--- INFORMATION GIVEN Enclosed Below ---

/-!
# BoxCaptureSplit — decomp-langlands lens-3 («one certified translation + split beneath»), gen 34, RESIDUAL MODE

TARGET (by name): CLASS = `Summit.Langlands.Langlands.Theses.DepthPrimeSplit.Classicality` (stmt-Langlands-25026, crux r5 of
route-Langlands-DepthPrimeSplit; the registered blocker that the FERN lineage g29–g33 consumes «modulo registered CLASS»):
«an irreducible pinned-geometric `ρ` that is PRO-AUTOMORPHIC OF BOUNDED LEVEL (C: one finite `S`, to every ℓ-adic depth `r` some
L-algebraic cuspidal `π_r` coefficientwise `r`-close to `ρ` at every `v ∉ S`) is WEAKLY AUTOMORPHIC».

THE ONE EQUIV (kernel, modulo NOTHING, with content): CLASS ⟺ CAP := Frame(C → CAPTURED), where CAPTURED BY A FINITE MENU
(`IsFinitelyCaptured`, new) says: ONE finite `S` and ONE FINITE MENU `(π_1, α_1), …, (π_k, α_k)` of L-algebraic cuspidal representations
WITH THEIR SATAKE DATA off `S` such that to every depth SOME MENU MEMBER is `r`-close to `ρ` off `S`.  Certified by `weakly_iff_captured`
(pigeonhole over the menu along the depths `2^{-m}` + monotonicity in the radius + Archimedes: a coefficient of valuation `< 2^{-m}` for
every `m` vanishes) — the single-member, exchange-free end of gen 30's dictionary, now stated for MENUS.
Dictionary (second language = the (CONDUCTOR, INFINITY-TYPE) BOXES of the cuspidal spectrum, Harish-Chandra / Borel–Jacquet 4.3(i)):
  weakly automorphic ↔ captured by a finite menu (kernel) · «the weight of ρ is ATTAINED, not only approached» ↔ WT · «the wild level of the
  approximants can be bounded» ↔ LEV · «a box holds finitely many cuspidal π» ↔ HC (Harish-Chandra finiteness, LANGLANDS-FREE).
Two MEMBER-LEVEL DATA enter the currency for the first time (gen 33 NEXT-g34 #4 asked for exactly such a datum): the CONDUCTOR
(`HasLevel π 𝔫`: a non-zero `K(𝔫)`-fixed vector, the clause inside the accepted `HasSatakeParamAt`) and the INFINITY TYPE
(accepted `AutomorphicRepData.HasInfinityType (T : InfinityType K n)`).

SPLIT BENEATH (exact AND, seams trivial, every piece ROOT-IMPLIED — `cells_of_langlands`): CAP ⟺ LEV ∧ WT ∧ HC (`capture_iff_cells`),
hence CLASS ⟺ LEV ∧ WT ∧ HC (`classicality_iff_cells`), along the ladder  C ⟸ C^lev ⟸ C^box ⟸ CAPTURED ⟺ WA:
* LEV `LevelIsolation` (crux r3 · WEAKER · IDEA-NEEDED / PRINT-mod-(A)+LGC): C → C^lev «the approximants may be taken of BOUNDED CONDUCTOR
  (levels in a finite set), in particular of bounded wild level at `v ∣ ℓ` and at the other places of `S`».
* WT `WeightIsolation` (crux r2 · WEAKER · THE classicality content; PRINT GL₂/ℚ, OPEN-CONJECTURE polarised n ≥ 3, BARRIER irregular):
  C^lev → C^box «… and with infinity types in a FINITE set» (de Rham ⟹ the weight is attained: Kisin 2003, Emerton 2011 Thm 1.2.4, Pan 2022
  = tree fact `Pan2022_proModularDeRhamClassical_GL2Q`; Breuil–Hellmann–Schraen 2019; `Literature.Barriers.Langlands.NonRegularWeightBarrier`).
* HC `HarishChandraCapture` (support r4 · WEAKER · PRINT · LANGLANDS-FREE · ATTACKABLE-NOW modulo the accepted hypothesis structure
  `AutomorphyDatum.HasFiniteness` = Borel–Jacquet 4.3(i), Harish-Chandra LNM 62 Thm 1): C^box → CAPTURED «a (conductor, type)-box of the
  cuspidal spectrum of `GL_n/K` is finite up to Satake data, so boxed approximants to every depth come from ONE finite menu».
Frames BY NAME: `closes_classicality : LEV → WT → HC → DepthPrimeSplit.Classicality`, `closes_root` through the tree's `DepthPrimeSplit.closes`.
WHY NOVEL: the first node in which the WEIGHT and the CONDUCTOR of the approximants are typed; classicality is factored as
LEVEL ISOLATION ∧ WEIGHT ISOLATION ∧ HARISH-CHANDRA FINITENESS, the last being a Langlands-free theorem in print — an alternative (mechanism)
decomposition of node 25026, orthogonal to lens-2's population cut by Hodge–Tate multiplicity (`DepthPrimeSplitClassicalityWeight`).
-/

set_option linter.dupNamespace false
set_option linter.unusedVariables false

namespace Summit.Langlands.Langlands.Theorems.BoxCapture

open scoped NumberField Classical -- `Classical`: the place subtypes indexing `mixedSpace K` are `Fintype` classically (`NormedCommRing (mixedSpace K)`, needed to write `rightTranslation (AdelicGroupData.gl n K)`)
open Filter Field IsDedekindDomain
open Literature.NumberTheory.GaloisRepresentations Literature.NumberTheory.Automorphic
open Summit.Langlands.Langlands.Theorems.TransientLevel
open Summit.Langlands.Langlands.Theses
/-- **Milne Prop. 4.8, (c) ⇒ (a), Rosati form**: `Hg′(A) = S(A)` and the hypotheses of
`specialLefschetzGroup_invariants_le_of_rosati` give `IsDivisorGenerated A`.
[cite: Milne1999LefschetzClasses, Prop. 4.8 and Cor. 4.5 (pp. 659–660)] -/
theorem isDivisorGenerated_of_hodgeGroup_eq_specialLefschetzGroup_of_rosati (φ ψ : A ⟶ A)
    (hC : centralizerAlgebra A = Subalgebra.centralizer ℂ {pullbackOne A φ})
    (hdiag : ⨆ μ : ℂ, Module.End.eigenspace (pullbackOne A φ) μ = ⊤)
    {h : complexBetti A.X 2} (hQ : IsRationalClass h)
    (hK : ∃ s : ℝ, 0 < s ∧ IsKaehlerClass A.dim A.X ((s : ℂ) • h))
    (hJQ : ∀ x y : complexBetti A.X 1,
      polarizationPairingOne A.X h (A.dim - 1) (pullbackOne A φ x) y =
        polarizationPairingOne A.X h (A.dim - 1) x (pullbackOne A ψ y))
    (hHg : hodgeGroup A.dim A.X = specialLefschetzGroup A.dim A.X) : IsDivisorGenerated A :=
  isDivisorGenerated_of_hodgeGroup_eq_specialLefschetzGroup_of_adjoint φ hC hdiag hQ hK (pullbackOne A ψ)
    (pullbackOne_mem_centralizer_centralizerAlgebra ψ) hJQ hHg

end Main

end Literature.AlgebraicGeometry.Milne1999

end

--- End of Enclosed INFORMATION GIVEN ---

▸ WHAT THE TASK REQUIRES
Would you copy out all of the entries exactly?

▸ REPLY
/-!
# BoxCaptureSplit — decomp-langlands lens-3 («one certified translation + split beneath»), gen 34, RESIDUAL MODE

TARGET (by name): CLASS = `Summit.Langlands.Langlands.Theses.DepthPrimeSplit.Classicality` (stmt-Langlands-25026, crux r5 of
route-Langlands-DepthPrimeSplit; the registered blocker that the FERN lineage g29–g33 consumes «modulo registered CLASS»):
«an irreducible pinned-geometric `ρ` that is PRO-AUTOMORPHIC OF BOUNDED LEVEL (C: one finite `S`, to every ℓ-adic depth `r` some
L-algebraic cuspidal `π_r` coefficientwise `r`-close to `ρ` at every `v ∉ S`) is WEAKLY AUTOMORPHIC».

THE ONE EQUIV (kernel, modulo NOTHING, with content): CLASS ⟺ CAP := Frame(C → CAPTURED), where CAPTURED BY A FINITE MENU
(`IsFinitelyCaptured`, new) says: ONE finite `S` and ONE FINITE MENU `(π_1, α_1), …, (π_k, α_k)` of L-algebraic cuspidal representations
WITH THEIR SATAKE DATA off `S` such that to every depth SOME MENU MEMBER is `r`-close to `ρ` off `S`.  Certified by `weakly_iff_captured`
(pigeonhole over the menu along the depths `2^{-m}` + monotonicity in the radius + Archimedes: a coefficient of valuation `< 2^{-m}` for
every `m` vanishes) — the single-member, exchange-free end of gen 30's dictionary, now stated for MENUS.
Dictionary (second language = the (CONDUCTOR, INFINITY-TYPE) BOXES of the cuspidal spectrum, Harish-Chandra / Borel–Jacquet 4.3(i)):
  weakly automorphic ↔ captured by a finite menu (kernel) · «the weight of ρ is ATTAINED, not only approached» ↔ WT · «the wild level of the
  approximants can be bounded» ↔ LEV · «a box holds finitely many cuspidal π» ↔ HC (Harish-Chandra finiteness, LANGLANDS-FREE).
Two MEMBER-LEVEL DATA enter the currency for the first time (gen 33 NEXT-g34 #4 asked for exactly such a datum): the CONDUCTOR
(`HasLevel π 𝔫`: a non-zero `K(𝔫)`-fixed vector, the clause inside the accepted `HasSatakeParamAt`) and the INFINITY TYPE
(accepted `AutomorphicRepData.HasInfinityType (T : InfinityType K n)`).

SPLIT BENEATH (exact AND, seams trivial, every piece ROOT-IMPLIED — `cells_of_langlands`): CAP ⟺ LEV ∧ WT ∧ HC (`capture_iff_cells`),
hence CLASS ⟺ LEV ∧ WT ∧ HC (`classicality_iff_cells`), along the ladder  C ⟸ C^lev ⟸ C^box ⟸ CAPTURED ⟺ WA:
* LEV `LevelIsolation` (crux r3 · WEAKER · IDEA-NEEDED / PRINT-mod-(A)+LGC): C → C^lev «the approximants may be taken of BOUNDED CONDUCTOR
  (levels in a finite set), in particular of bounded wild level at `v ∣ ℓ` and at the other places of `S`».
* WT `WeightIsolation` (crux r2 · WEAKER · THE classicality content; PRINT GL₂/ℚ, OPEN-CONJECTURE polarised n ≥ 3, BARRIER irregular):
  C^lev → C^box «… and with infinity types in a FINITE set» (de Rham ⟹ the weight is attained: Kisin 2003, Emerton 2011 Thm 1.2.4, Pan 2022
  = tree fact `Pan2022_proModularDeRhamClassical_GL2Q`; Breuil–Hellmann–Schraen 2019; `Literature.Barriers.Langlands.NonRegularWeightBarrier`).
* HC `HarishChandraCapture` (support r4 · WEAKER · PRINT · LANGLANDS-FREE · ATTACKABLE-NOW modulo the accepted hypothesis structure
  `AutomorphyDatum.HasFiniteness` = Borel–Jacquet 4.3(i), Harish-Chandra LNM 62 Thm 1): C^box → CAPTURED «a (conductor, type)-box of the
  cuspidal spectrum of `GL_n/K` is finite up to Satake data, so boxed approximants to every depth come from ONE finite menu».
Frames BY NAME: `closes_classicality : LEV → WT → HC → DepthPrimeSplit.Classicality`, `closes_root` through the tree's `DepthPrimeSplit.closes`.
WHY NOVEL: the first node in which the WEIGHT and the CONDUCTOR of the approximants are typed; classicality is factored as
LEVEL ISOLATION ∧ WEIGHT ISOLATION ∧ HARISH-CHANDRA FINITENESS, the last being a Langlands-free theorem in print — an alternative (mechanism)
decomposition of node 25026, orthogonal to lens-2's population cut by Hodge–Tate multiplicity (`DepthPrimeSplitClassicalityWeight`).
-/

set_option linter.dupNamespace false
set_option linter.unusedVariables false

namespace Summit.Langlands.Langlands.Theorems.BoxCapture

open scoped NumberField Classical -- `Classical`: the place subtypes indexing `mixedSpace K` are `Fintype` classically (`NormedCommRing (mixedSpace K)`, needed to write `rightTranslation (AdelicGroupData.gl n K)`)
open Filter Field IsDedekindDomain
open Literature.NumberTheory.GaloisRepresentations Literature.NumberTheory.Automorphic
open Summit.Langlands.Langlands.Theorems.TransientLevel
open Summit.Langlands.Langlands.Theses
/-- **Milne Prop. 4.8, (c) ⇒ (a), Rosati form**: `Hg′(A) = S(A)` and the hypotheses of
`specialLefschetzGroup_invariants_le_of_rosati` give `IsDivisorGenerated A`.
[cite: Milne1999LefschetzClasses, Prop. 4.8 and Cor. 4.5 (pp. 659–660)] -/
theorem isDivisorGenerated_of_hodgeGroup_eq_specialLefschetzGroup_of_rosati (φ ψ : A ⟶ A)
    (hC : centralizerAlgebra A = Subalgebra.centralizer ℂ {pullbackOne A φ})
    (hdiag : ⨆ μ : ℂ, Module.End.eigenspace (pullbackOne A φ) μ = ⊤)
    {h : complexBetti A.X 2} (hQ : IsRationalClass h)
    (hK : ∃ s : ℝ, 0 < s ∧ IsKaehlerClass A.dim A.X ((s : ℂ) • h))
    (hJQ : ∀ x y : complexBetti A.X 1,
      polarizationPairingOne A.X h (A.dim - 1) (pullbackOne A φ x) y =
        polarizationPairingOne A.X h (A.dim - 1) x (pullbackOne A ψ y))
    (hHg : hodgeGroup A.dim A.X = specialLefschetzGroup A.dim A.X) : IsDivisorGenerated A :=
  isDivisorGenerated_of_hodgeGroup_eq_specialLefschetzGroup_of_adjoint φ hC hdiag hQ hK (pullbackOne A ψ)
    (pullbackOne_mem_centralizer_centralizerAlgebra ψ) hJQ hHg

end Main

end Literature.AlgebraicGeometry.Milne1999

end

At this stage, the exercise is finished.